The National Labor Review Board on Friday sided with striking school bus drivers and matrons saying the walkout is legal, on the same day that union members lost their health benefits for the first day. NY1's Lindsey Christ filed the following report.

Again and again, the mayor has said he can't make a deal with school bus drivers and monitors because they don't work for him.

"The strike is not against the city," the mayor said Thursday. "It is against the bus companies, and they should be negotiating with them."

But on Friday, the National Labor Relations Board disagreed. The board said the city is, in fact, one of the drivers' primary employers, along with the bus companies.

Even though bus drivers and monitors aren't directly on the city's payroll, the union claimed, and the NLRB agreed, that in many ways, the New York City Department of Education is still their boss because it sets the basic rules drivers work under, such as certification, discipline and seniority.

In fact, that last one is what the strike is all about: whether the city includes seniority protections in its contracts with the bus companies.

"The Department of Education, under the mayor, is firing our people.
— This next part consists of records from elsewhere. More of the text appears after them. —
/-! ## §5 Proved: the deterministic glue SHAPE + ORDER ⇒ simple -/

/-- **Argmax lemma** (ideator 3's `simple_of_arc_range_of_strictGrowth`, crux-ideate r1, kernel-
checked there and by triage r1-3 `CheckI3.lean`; vendored verbatim): if the range of `γ` is a simple
arc `e` with the same endpoints and the range STRICTLY GROWS on every nondegenerate parameter
interval, then `γ` is injective, so its class is simple (`f = e⁻¹ ∘ γ`; a dip of `f` below an
earlier maximum contradicts growth via the intermediate value theorem). [folklore] -/
theorem simple_of_arc_range_of_strictGrowth (γ : Curve ℂ) (e : C(unitInterval, ℂ))
    (he : Function.Injective e) (hrange : Set.range e = γ.range)
    (h0 : e 0 = γ 0) (h1 : e 1 = γ 1)
    (hgrow : ∀ s t : unitInterval, s < t → ¬ (γ '' Set.Icc s t ⊆ γ '' Set.Icc 0 s)) :
    CurveClass.mk γ ∈ CurveClass.simple := by
  classical
  have _h1 := h1
  have hmem : ∀ t, γ t ∈ Set.range e := fun t => by rw [hrange]; exact ⟨t, rfl⟩
  let E : unitInterval ≃ Set.range e := Equiv.ofInjective e he
  have hEcont : Continuous E := continuous_induced_rng.2 e.continuous
  have hEsymm : Continuous E.symm := Continuous.continuous_symm_of_equiv_compact_to_t2 hEcont
  let f : unitInterval → unitInterval := fun t => E.symm ⟨γ t, hmem t⟩
  have hγc : Continuous fun t : unitInterval => (⟨γ t, hmem t⟩ : Set.range e) :=
    continuous_induced_rng.2 γ.continuous
  have hf : Continuous f := hEsymm.comp hγc
  have hef : ∀ t, e (f t) = γ t := by
    intro t
    have h : ((E (f t) : Set.range e) : ℂ) = γ t := by
      show ((E (E.symm ⟨γ t, hmem t⟩) : Set.range e) : ℂ) = γ t
      rw [Equiv.apply_symm_apply]
    rw [← h]
    rfl
  have hf0 : f 0 = 0 := he ((hef 0).trans h0.symm)
  -- real-valued copy of `f` and its extension to `ℝ` for the intermediate value theorem
  let F : unitInterval → ℝ := fun t => (f t : ℝ)
  have hF : Continuous F := continuous_subtype_val.comp hf
  let FR : ℝ → ℝ := F ∘ Set.projIcc (0 : ℝ) 1 zero_le_one
  have hFR : Continuous FR := hF.comp continuous_projIcc
  -- the key step: a point `ts < t₂` dominating `f` on `[0, t₂]` contradicts strict growth
  have key : ∀ ts t₂ : unitInterval, ts < t₂ → (∀ t : unitInterval, t ≤ t₂ → F t ≤ F ts) →
      False := by
    intro ts t₂ hts hdom
    apply hgrow ts t₂ hts
    rintro _ ⟨t, ⟨hst, htt⟩, rfl⟩
    have hle : F t ≤ F ts := hdom t htt
    have hge : F 0 ≤ F t := by
      show ((f 0 : unitInterval) : ℝ) ≤ (f t : ℝ)
      rw [hf0]; exact (f t).2.1
    -- IVT for `FR` on `[0, ts]`
    have hts0 : (0 : ℝ) ≤ (ts : ℝ) := ts.2.1
    have hIVT := intermediate_value_Icc hts0 hFR.continuousOn
    have hFR0 : FR 0 = F 0 := by
      show F (Set.projIcc 0 1 zero_le_one 0) = F 0
      rw [Set.projIcc_left]; rfl
    have hFRts : FR ts = F ts := by
      show F (Set.projIcc 0 1 zero_le_one (ts : ℝ)) = F ts
      rw [Set.projIcc_val]
    have hmemI : F t ∈ Set.Icc (FR 0) (FR ts) := by
      rw [hFR0, hFRts]; exact ⟨hge, hle⟩
    obtain ⟨x, hx, hxval⟩ := hIVT hmemI
    have hx01 : x ∈ Set.Icc (0 : ℝ) 1 := ⟨hx.1, hx.2.trans ts.2.2⟩
    set s : unitInterval := Set.projIcc 0 1 zero_le_one x with hs
    have hsx : (s : ℝ) = x := by rw [hs, Set.projIcc_of_mem _ hx01]
    have hfs : f s = f t := by
      apply Subtype.ext
      show F s = F t
      have : FR x = F s := rfl
      rw [← this, hxval]
    refine ⟨s, ⟨bot_le, ?_⟩, ?_⟩
    · show (s : ℝ) ≤ (ts : ℝ)
      rw [hsx]; exact hx.2
    · rw [← hef, hfs, hef]
  have hmono : StrictMono f := by
    intro t₁ t₂ hlt
    by_contra hnot
    have hle : f t₂ ≤ f t₁ := not_lt.1 hnot
    have hS : IsClosed {t : unitInterval | (t : ℝ) ≤ (t₂ : ℝ)} :=
      isClosed_le continuous_subtype_val continuous_const
    obtain ⟨tm, htm, hmax⟩ :=
      hS.isCompact.exists_isMaxOn ⟨t₂, show ((t₂ : unitInterval) : ℝ) ≤ t₂ from le_rfl⟩
        hF.continuousOn
    have htm' : tm ≤ t₂ := htm
    by_cases hlt2 : tm < t₂
    · exact key tm t₂ hlt2 (fun t ht => hmax (show ((t : unitInterval) : ℝ) ≤ t₂ from ht))
    · have htm2 : tm = t₂ := le_antisymm htm' (not_lt.1 hlt2)
      refine key t₁ t₂ hlt (fun t ht => ?_)
      have h1' : F t ≤ F tm := hmax (show ((t : unitInterval) : ℝ) ≤ t₂ from ht)
      have h2' : F t₂ ≤ F t₁ := by
        show ((f t₂ : unitInterval) : ℝ) ≤ (f t₁ : ℝ)
        exact_mod_cast hle
      calc F t ≤ F tm := h1'
        _ = F t₂ := by rw [htm2]
        _ ≤ F t₁ := h2'
  have hinj : Function.Injective γ := by
    intro a b hab
    apply hmono.injective
    apply he
    rw [hef, hef]; exact hab
  exact CurveClass.mk_mem_simple hinj

/-- **No shadowing ⇒ strict range growth** for a LIGHT curve (no interval of constancy): if
`γ '' [s, t] ⊆ γ '' [0, s]` with `s < t`, lightness gives `u ∈ (s, t]` with `γ u ≠ γ s`; near `u`
the curve stays at distance `> d/2` from `γ s` (`d = |γ u - γ s|`), lightness again gives a
sub-stretch of positive displacement there, and every point of it is a past point (`≤ s`) far from
`γ s` — an `(η, ρ)`-shadowing with `η, ρ ≥ 1/(k+1)` for some `k`. [folklore] -/
theorem strictGrowth_of_not_shadows (γ : Curve ℂ)
    (hlight : ∀ s t : I, s < t → ∃ u, s ≤ u ∧ u ≤ t ∧ γ u ≠ γ s)
    (hns : ∀ k : ℕ, ¬ Shadows γ (1 / ((k : ℝ) + 1)) (1 / ((k : ℝ) + 1))) :
    ∀ s t : I, s < t → ¬ (γ '' Set.Icc s t ⊆ γ '' Set.Icc 0 s) := by
  intro s t hst hsub
  obtain ⟨u, hsu, hut, hne⟩ := hlight s t hst
  have hsu' : s < u := lt_of_le_of_ne hsu (fun h => hne (congrArg γ h).symm)
  set d : ℝ := dist (γ u) (γ s) with hd
  have hdpos : 0 < d := dist_pos.2 hne
  -- near `u` the curve stays far from `γ s`
  have hcont : ContinuousAt (fun x : I => dist (γ x) (γ s)) u :=
    (γ.continuous.dist continuous_const).continuousAt
  obtain ⟨τ, hτ, hτd⟩ : ∃ τ > 0, ∀ x : I, dist x u < τ → d / 2 < dist (γ x) (γ s) := by
    have hlt : d / 2 < dist (γ u) (γ s) := by rw [← hd]; linarith
    have hev : ∀ᶠ x in 𝓝 u, d / 2 < dist (γ x) (γ s) := hcont.eventually (lt_mem_nhds hlt)
    obtain ⟨τ, hτ, hball⟩ := Metric.eventually_nhds_iff.1 hev
    exact ⟨τ, hτ, fun x hx => hball hx⟩
  -- the left end `u₁ = max s (u - τ/2)` of a short parameter interval ending at `u`
  have hsuR : (s : ℝ) < (u : ℝ) := Subtype.coe_lt_coe.2 hsu'
  have hu1mem : max (s : ℝ) ((u : ℝ) - τ / 2) ∈ Set.Icc (0 : ℝ) 1 :=
    ⟨le_max_of_le_left s.2.1, max_le s.2.2 (by linarith [u.2.2])⟩
  set u₁ : I := ⟨max (s : ℝ) ((u : ℝ) - τ / 2), hu1mem⟩ with hu₁
  have hsu1 : s ≤ u₁ := Subtype.coe_le_coe.1 (le_max_left _ _)
  have hu1u : u₁ < u := Subtype.coe_lt_coe.1 (max_lt hsuR (by linarith))
  have hclose : ∀ x : I, u₁ ≤ x → x ≤ u → dist x u < τ := by
    intro x hx1 hx2
    have h1 : (u : ℝ) - τ / 2 ≤ (x : ℝ) := (le_max_right _ _).trans (Subtype.coe_le_coe.2 hx1)
    have h2 : (x : ℝ) ≤ (u : ℝ) := Subtype.coe_le_coe.2 hx2
    rw [Subtype.dist_eq, Real.dist_eq, abs_sub_lt_iff]
    constructor <;> linarith
  -- lightness on `[u₁, u]`: a sub-stretch of positive displacement
  obtain ⟨w, hu1w, hwu, hwne⟩ := hlight u₁ u hu1u
  have hη₀ : 0 < dist (γ u₁) (γ w) := dist_pos.2 (Ne.symm hwne)
  obtain ⟨k, hk⟩ := exists_nat_one_div_lt (lt_min hη₀ (half_pos hdpos))
  apply hns k
  refine ⟨s, u₁, w, hsu1, hu1w, (hk.trans_le (min_le_left _ _)).le, ?_⟩
  intro x hx1 hx2
  have hxI : x ∈ Set.Icc s t := ⟨hsu1.trans hx1, hx2.trans (hwu.trans hut)⟩
  obtain ⟨y, hy, hyx⟩ := hsub ⟨x, hxI, rfl⟩
  refine ⟨y, ⟨hy.2, ?_⟩, hyx⟩
  have hfar : d / 2 < dist (γ x) (γ s) := hτd x (hclose x hx1 (hx2.trans hwu))
  rw [hyx]
  exact ((hk.trans_le (min_le_right _ _)).trans hfar).le

/-- **SHAPE + ORDER ⇒ simple, for one class**: a class whose range is a simple arc with the same
endpoints and none of whose representatives `(1/(k+1), 1/(k+1))`-shadows its past (all `k`) is
simple — light representative (`Curve.exists_light_of_ne`, the class is non-constant because
`e 0 ≠ e 1`), strict growth (`strictGrowth_of_not_shadows`), argmax lemma. [folklore] -/
theorem mem_simple_of_arc_of_notMem_shadowEvent (c : CurveClass ℂ) (e : C(I, ℂ))
    (he : Injective e) (hrange : range e = c.range) (h0 : e 0 = c.source) (h1 : e 1 = c.target)
    (hns : ∀ k : ℕ, c ∉ shadowEvent (1 / ((k : ℝ) + 1)) (1 / ((k : ℝ) + 1))) :
    c ∈ CurveClass.simple := by
  obtain ⟨γ₀, rfl⟩ := CurveClass.surjective_mk c
  have h01 : γ₀ 0 ≠ γ₀ 1 := by
    intro h
    have he01 : e 0 = e 1 := by
      rw [h0, h1, CurveClass.source_mk, CurveClass.target_mk, Curve.source_def, Curve.target_def]
      exact h
    have h01' : ((0 : I) : ℝ) = ((1 : I) : ℝ) := congrArg Subtype.val (he he01)
    norm_num at h01'
  obtain ⟨γ, hγc, hγ0, hγ1, hlight, -⟩ := Curve.exists_light_of_ne h01
  have hnsγ : ∀ k : ℕ, ¬ Shadows γ (1 / ((k : ℝ) + 1)) (1 / ((k : ℝ) + 1)) :=
    fun k hk => hns k ⟨γ, hγc, hk⟩
  have hgrow := strictGrowth_of_not_shadows γ hlight hnsγ
  rw [← hγc]
  refine simple_of_arc_range_of_strictGrowth γ e he ?_ ?_ ?_ hgrow
  · rw [hrange, ← hγc, CurveClass.range_mk]
  · rw [h0, CurveClass.source_mk, Curve.source_def, hγ0]
  · rw [h1, CurveClass.target_mk, Curve.target_def, hγ1]

/-! ## §6 The kernel-checked composition -/

/-! ### Name-keyed aliases of the five stub statements (hypotheses of the composition)

`Registered.stub_X` is the statement of `stub_X` under the registered stub's short name, so that the
native skeleton audit (`#h21_check_skeleton`: hypotheses admissible iff registered obligations —
route items / declared stubs — BY NAME) accepts `SimpleSubseqLimits_of` (same device as
`Cruxes/BoundaryClosure/Lines/two-root-quotient.lean`). -/
namespace Registered

/-- Alias keyed by the registered stub name. -/
abbrev stub_rangeArc : Prop := AvoidanceValues → RangeArc
/-- Alias keyed by the registered stub name. -/
abbrev stub_nearReturnBound : Prop := NearReturnBound
/-- Alias keyed by the registered stub name. -/
abbrev stub_shadowChain : Prop := NearReturnBound → ShadowDecayBdry
/-- Alias keyed by the registered stub name. -/
abbrev stub_rootReduction : Prop := ShadowDecayBdry → ShadowDecay
/-- Alias keyed by the registered stub name. -/
abbrev stub_limitPassage : Prop := ShadowDecay → NoShadowing

end Registered

/-- **The line concludes the crux BY NAME** (`<Crux>_of`, sorry-free; axioms propext /
Classical.choice / Quot.sound).  Hypotheses: the five registered stub statements and the three
route items `AvoidanceLimit` (stmt-10649), `AvoidancePassage` (stmt-4984), `SLEAvoidanceValue`
(stmt-10651) by name.  ORDER: stubs 2 → 3 → 4 → 5 give `NoShadowing`; SHAPE: the route items give
`AvoidanceValues` (`avoidanceValues_of_routeItems`), stub 1 gives `RangeArc`; the landed core
equivalence reduces the crux to `ν`-a.s. simple ∧ boundary-avoiding; the boundary clause is in
`RangeArc`, and simplicity is `mem_simple_of_arc_of_notMem_shadowEvent` applied `ν`-a.e. (countably
many null shadow events, free endpoint clauses for `e 0 = source`, `e 1 = target`). -/
theorem SimpleSubseqLimits_of (h₁ : Registered.stub_rangeArc) (h₂ : Registered.stub_nearReturnBound)
    (h₃ : Registered.stub_shadowChain) (h₄ : Registered.stub_rootReduction)
    (h₅ : Registered.stub_limitPassage)
    (hA : AvoidanceLimit) (hP : AvoidancePassage) (hV : SLEAvoidanceValue) :
    Summit.CriticalPhenomena.SAWScalingLimit.Theses.SAWLoopFugacityFlow.SimpleSubseqLimits := by
  have hNS : NoShadowing := h₅ (h₄ (h₃ h₂))
  have hRA : RangeArc := h₁ (avoidanceValues_of_routeItems hA hP hV)
  refine simpleSubseqLimits_iff_core.2 fun D a b hab s ν hs hν hw => ?_
  have hra := hRA D a b hab s ν hs hν hw
  have hfree := ae_source_target_range_of_weakLimitAlong hab hs hw
  have hns : ∀ k : ℕ, ∀ᵐ c ∂ν, c ∉ shadowEvent (1 / ((k : ℝ) + 1)) (1 / ((k : ℝ) + 1)) :=
    fun k => measure_eq_zero_iff_ae_notMem.1
      (hNS D a b hab s ν hs hν hw _ _ (by positivity) (by positivity))
  rw [← ae_all_iff] at hns
  filter_upwards [hra, hfree, hns] with c hc hf hn
  obtain ⟨⟨e, he, hrange, he0, he1⟩, hfr⟩ := hc
  exact ⟨mem_simple_of_arc_of_notMem_shadowEvent c e he hrange (he0.trans hf.1.symm)
    (he1.trans hf.2.1.symm) hn, hfr⟩

/-- Wiring check: the registered stubs feed `SimpleSubseqLimits_of` as stated (the proof of the
item modulo the five stubs and the three route items). -/
example (hA : AvoidanceLimit) (hP : AvoidancePassage) (hV : SLEAvoidanceValue) :
    Summit.CriticalPhenomena.SAWScalingLimit.Theses.SAWLoopFugacityFlow.SimpleSubseqLimits :=
  SimpleSubseqLimits_of stub_rangeArc stub_nearReturnBound stub_shadowChain stub_rootReduction
    stub_limitPassage hA hP hV

end Summit.CriticalPhenomena.SAWScalingLimit.Cruxes.SimpleSubseqLimits.PastShadowingCostsHalves

end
They hire our people. They discipline our people," Michael Cordiello, president of Amalgamated Transit Union Local 1181, said Thursday. "They are the ultimate employer here. They want to hide behind the fact that they say they're not, but they are."

On Friday, Cordiello said in a statement that he hoped the NLRB decision would finally convince the mayor to come to the table.

"The mayor has the power to put our drivers and matrons back to work as early as Monday," the statement read.

But a DOE spokesperson said its position remains the same.

"This ruling doesn’t change the fact that the union is recklessly holding our students and city hostage over issues it must settle directly with the bus companies," the spokesperson said.

The bus companies said they're stuck in the middle. They plan to appeal the NLRB ruling and, meanwhile, sit down with the union Tuesday, prepared to negotiate through the night to reach a deal. But the union said that without the mayor at the table, there is no deal to be made.